*YOUR INSTRUCTIONS*.
From the records below, transcribe exactly the lines that begin at the line with "(p152426) and the" and end at the line with "yellow arm bound", both included.

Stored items
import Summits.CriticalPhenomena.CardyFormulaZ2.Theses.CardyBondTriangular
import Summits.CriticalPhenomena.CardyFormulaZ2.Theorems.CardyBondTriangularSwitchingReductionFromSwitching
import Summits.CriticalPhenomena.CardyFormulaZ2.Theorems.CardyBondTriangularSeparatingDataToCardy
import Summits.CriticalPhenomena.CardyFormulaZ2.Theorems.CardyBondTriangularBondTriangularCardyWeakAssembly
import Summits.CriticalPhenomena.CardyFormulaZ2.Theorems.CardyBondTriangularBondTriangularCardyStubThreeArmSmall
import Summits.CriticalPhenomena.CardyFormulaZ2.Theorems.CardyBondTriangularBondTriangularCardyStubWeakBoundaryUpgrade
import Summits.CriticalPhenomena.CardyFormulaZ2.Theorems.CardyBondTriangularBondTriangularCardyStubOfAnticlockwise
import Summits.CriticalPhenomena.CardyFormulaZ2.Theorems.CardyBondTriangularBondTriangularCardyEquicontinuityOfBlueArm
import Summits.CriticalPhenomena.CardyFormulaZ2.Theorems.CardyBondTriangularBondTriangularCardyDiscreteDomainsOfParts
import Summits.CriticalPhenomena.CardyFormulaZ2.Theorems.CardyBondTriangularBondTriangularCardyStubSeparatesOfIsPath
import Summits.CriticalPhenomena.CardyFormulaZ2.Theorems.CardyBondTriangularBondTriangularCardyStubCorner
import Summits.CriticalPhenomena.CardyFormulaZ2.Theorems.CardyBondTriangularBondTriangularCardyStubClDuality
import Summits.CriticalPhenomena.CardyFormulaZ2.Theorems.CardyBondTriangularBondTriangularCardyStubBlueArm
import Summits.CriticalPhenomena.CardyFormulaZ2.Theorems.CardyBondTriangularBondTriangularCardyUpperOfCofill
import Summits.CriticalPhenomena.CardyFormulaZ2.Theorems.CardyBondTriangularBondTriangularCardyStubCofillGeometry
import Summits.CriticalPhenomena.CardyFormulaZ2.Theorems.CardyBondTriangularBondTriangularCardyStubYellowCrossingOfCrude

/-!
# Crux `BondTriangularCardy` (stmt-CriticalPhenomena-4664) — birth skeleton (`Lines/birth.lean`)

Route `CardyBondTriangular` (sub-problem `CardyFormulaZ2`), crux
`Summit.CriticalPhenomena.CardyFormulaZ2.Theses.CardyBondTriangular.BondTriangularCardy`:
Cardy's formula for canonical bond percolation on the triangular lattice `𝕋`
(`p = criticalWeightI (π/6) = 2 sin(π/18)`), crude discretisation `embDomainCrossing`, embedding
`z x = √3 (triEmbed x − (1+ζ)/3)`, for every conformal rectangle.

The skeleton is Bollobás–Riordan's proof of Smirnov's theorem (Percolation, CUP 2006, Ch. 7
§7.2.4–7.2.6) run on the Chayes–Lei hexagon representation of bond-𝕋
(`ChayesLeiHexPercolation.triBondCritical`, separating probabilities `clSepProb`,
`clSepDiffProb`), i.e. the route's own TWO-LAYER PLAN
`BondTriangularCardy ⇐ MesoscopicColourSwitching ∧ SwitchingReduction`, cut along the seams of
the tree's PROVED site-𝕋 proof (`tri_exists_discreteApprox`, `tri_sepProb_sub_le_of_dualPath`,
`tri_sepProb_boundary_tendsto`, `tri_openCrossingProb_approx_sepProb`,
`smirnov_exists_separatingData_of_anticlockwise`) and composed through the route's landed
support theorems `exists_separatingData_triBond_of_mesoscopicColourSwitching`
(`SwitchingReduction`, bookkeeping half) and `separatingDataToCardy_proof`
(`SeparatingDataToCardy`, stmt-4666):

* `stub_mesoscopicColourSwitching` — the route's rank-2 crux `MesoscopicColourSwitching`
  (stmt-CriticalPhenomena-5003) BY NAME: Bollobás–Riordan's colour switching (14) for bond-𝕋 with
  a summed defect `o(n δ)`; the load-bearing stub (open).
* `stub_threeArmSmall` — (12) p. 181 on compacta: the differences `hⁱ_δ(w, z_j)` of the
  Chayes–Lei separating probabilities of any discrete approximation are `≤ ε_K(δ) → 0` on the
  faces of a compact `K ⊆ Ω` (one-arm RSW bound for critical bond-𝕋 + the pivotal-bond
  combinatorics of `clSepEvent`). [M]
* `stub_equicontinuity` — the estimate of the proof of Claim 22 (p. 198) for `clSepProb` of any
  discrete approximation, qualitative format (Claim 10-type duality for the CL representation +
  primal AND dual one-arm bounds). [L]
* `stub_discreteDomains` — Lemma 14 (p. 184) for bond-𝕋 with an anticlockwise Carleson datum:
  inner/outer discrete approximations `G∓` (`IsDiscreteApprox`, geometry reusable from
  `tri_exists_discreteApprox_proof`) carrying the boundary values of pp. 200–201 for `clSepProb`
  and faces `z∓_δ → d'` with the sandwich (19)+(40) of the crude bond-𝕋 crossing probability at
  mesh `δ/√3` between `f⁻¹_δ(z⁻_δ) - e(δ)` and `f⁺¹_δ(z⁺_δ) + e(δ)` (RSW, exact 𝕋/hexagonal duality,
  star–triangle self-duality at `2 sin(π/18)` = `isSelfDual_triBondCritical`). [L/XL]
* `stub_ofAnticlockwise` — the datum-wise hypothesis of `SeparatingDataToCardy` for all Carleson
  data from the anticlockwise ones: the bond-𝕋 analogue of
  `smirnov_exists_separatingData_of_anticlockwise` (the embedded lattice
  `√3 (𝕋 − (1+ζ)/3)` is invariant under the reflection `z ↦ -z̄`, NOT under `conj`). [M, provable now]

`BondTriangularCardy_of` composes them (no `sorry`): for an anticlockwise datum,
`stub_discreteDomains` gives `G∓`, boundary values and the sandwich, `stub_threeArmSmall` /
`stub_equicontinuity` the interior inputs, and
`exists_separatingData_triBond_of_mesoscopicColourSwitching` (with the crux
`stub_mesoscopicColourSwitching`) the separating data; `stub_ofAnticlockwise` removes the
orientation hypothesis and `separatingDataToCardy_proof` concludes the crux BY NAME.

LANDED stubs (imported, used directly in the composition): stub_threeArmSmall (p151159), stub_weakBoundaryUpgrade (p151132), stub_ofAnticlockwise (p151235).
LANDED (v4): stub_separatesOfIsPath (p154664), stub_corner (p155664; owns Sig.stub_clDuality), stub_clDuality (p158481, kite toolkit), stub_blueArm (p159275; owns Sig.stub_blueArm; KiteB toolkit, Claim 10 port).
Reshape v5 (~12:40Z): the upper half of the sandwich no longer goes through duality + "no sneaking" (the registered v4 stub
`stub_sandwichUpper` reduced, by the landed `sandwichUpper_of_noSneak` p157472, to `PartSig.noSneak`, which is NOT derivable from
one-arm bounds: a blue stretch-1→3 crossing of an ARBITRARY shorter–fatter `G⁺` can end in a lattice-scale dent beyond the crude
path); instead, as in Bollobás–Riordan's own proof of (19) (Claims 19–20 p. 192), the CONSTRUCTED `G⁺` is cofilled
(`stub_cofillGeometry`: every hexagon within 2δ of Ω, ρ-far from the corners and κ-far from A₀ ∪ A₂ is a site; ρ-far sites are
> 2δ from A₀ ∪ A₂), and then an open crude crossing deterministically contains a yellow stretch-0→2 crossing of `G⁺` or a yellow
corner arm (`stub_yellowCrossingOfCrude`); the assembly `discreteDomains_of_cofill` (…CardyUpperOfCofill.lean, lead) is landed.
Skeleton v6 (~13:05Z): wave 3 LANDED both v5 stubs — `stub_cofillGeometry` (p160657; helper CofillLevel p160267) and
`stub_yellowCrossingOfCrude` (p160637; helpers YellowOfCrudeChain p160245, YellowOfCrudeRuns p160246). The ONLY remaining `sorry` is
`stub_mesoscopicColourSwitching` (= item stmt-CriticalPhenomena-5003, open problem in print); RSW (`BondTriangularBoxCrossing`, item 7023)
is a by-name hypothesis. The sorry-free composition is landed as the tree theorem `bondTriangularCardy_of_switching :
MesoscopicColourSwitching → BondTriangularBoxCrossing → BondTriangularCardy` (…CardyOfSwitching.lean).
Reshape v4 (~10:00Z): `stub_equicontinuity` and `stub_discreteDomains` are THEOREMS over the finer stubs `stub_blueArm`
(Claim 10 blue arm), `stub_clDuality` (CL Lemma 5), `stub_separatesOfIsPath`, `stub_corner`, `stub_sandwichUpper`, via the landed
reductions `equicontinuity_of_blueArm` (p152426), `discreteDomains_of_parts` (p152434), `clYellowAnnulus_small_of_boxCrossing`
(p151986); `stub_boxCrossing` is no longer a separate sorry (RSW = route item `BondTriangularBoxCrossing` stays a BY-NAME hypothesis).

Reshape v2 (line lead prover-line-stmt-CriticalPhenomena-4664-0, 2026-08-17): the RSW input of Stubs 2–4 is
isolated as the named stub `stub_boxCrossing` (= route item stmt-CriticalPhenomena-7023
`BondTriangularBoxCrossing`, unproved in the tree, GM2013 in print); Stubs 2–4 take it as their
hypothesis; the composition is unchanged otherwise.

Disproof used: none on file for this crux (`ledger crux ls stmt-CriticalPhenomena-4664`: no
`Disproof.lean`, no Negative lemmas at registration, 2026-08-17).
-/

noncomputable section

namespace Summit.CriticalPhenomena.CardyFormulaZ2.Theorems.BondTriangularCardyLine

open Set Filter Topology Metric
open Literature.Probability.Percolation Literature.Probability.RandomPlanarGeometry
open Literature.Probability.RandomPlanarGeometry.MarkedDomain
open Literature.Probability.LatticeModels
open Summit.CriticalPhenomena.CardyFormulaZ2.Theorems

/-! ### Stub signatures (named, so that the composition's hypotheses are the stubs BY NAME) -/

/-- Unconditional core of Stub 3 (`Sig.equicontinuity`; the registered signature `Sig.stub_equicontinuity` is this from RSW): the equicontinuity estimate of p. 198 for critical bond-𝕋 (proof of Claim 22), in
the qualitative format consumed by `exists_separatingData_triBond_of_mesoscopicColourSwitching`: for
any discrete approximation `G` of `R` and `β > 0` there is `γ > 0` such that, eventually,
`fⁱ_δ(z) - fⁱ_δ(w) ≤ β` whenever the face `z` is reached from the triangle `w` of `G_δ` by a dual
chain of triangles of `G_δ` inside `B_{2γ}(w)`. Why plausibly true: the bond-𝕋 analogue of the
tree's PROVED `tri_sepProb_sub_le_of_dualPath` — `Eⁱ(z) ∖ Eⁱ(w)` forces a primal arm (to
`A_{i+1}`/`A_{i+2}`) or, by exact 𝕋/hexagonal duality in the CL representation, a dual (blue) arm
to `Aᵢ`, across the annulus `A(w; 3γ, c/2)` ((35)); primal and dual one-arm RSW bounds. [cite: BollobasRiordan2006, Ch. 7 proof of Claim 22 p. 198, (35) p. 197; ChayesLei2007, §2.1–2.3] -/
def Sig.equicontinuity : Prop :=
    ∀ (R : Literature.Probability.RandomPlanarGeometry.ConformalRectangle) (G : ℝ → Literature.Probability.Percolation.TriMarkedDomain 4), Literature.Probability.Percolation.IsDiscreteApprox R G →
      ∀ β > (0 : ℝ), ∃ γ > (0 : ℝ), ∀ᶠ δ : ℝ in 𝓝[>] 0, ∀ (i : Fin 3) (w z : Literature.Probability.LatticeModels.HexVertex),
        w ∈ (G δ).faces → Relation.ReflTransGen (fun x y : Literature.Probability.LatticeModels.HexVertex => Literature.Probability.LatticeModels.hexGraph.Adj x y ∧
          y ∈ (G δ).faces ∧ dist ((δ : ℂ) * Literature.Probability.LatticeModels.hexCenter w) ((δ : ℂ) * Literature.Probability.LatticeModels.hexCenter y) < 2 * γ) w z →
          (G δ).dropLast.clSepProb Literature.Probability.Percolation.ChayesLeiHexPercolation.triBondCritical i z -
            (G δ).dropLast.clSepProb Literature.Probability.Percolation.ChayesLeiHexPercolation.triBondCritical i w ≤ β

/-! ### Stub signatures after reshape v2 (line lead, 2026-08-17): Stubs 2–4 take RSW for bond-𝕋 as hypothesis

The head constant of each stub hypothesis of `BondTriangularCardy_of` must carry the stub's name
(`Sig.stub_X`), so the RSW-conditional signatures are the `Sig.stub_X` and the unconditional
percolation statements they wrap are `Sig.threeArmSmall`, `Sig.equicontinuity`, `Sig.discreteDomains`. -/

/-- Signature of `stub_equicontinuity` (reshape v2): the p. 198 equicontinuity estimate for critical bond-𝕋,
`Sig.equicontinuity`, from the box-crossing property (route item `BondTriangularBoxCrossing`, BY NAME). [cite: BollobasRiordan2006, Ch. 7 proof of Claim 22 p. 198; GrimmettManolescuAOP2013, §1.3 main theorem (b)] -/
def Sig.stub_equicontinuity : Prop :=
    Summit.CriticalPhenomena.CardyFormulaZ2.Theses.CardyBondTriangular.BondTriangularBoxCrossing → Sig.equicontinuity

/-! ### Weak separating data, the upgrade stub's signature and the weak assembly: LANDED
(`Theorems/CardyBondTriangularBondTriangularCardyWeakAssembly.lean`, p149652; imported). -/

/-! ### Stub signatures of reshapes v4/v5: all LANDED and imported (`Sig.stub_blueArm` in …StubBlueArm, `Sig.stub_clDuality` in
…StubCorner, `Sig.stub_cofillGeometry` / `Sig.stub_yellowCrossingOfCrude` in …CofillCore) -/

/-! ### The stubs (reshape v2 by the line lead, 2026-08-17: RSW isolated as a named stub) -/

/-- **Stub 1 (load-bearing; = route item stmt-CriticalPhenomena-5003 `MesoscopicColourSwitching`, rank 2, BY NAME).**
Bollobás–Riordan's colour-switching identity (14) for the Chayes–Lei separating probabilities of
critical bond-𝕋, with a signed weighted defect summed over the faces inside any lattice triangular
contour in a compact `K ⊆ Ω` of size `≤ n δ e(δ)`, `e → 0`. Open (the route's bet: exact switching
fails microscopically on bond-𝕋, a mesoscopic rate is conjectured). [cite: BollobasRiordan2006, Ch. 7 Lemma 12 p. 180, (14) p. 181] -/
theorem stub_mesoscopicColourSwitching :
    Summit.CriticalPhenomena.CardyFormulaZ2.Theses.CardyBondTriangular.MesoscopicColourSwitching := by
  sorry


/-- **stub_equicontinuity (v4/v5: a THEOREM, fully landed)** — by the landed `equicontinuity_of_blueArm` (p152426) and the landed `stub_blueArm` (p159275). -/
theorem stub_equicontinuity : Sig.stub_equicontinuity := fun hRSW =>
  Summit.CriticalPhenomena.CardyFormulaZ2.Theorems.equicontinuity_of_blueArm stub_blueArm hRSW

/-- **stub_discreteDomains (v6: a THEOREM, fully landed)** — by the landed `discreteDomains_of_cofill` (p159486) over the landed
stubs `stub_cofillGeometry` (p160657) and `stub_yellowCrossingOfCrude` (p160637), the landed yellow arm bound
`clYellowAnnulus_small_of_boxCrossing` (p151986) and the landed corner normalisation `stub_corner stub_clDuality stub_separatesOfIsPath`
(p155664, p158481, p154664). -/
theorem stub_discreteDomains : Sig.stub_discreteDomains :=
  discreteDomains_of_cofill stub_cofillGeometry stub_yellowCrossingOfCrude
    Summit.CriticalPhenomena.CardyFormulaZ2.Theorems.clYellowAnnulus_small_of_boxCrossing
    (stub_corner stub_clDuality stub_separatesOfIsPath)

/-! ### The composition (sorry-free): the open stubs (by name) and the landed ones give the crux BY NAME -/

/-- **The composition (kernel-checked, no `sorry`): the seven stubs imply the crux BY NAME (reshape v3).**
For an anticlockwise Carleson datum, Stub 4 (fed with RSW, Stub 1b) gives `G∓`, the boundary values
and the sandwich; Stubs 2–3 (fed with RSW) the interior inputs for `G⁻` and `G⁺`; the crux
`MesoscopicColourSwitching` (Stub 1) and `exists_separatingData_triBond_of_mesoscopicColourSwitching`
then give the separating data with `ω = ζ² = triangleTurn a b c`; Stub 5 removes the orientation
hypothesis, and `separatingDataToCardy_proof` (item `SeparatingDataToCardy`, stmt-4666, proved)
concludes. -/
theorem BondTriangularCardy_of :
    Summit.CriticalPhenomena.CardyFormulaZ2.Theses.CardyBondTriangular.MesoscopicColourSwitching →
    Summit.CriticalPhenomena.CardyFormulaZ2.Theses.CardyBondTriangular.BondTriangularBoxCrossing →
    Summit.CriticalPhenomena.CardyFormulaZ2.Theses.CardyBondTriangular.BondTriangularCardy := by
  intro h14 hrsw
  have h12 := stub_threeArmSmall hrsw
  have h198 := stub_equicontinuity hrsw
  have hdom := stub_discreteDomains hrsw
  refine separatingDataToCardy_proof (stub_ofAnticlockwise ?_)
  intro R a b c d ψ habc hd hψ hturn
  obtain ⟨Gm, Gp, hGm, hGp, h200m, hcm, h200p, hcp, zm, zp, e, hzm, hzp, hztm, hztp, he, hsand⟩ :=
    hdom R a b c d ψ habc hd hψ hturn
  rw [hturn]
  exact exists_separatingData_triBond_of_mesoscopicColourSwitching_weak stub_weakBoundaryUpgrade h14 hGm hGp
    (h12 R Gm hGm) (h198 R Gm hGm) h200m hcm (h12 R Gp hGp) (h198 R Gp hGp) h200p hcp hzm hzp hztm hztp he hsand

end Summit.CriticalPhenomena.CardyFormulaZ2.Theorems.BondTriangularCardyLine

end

*EXERCISE ANSWER*.
/-- **stub_equicontinuity (v4/v5: a THEOREM, fully landed)** — by the landed `equicontinuity_of_blueArm` (p152426) and the landed `stub_blueArm` (p159275). -/
theorem stub_equicontinuity : Sig.stub_equicontinuity := fun hRSW =>
  Summit.CriticalPhenomena.CardyFormulaZ2.Theorems.equicontinuity_of_blueArm stub_blueArm hRSW

/-- **stub_discreteDomains (v6: a THEOREM, fully landed)** — by the landed `discreteDomains_of_cofill` (p159486) over the landed
stubs `stub_cofillGeometry` (p160657) and `stub_yellowCrossingOfCrude` (p160637), the landed yellow arm bound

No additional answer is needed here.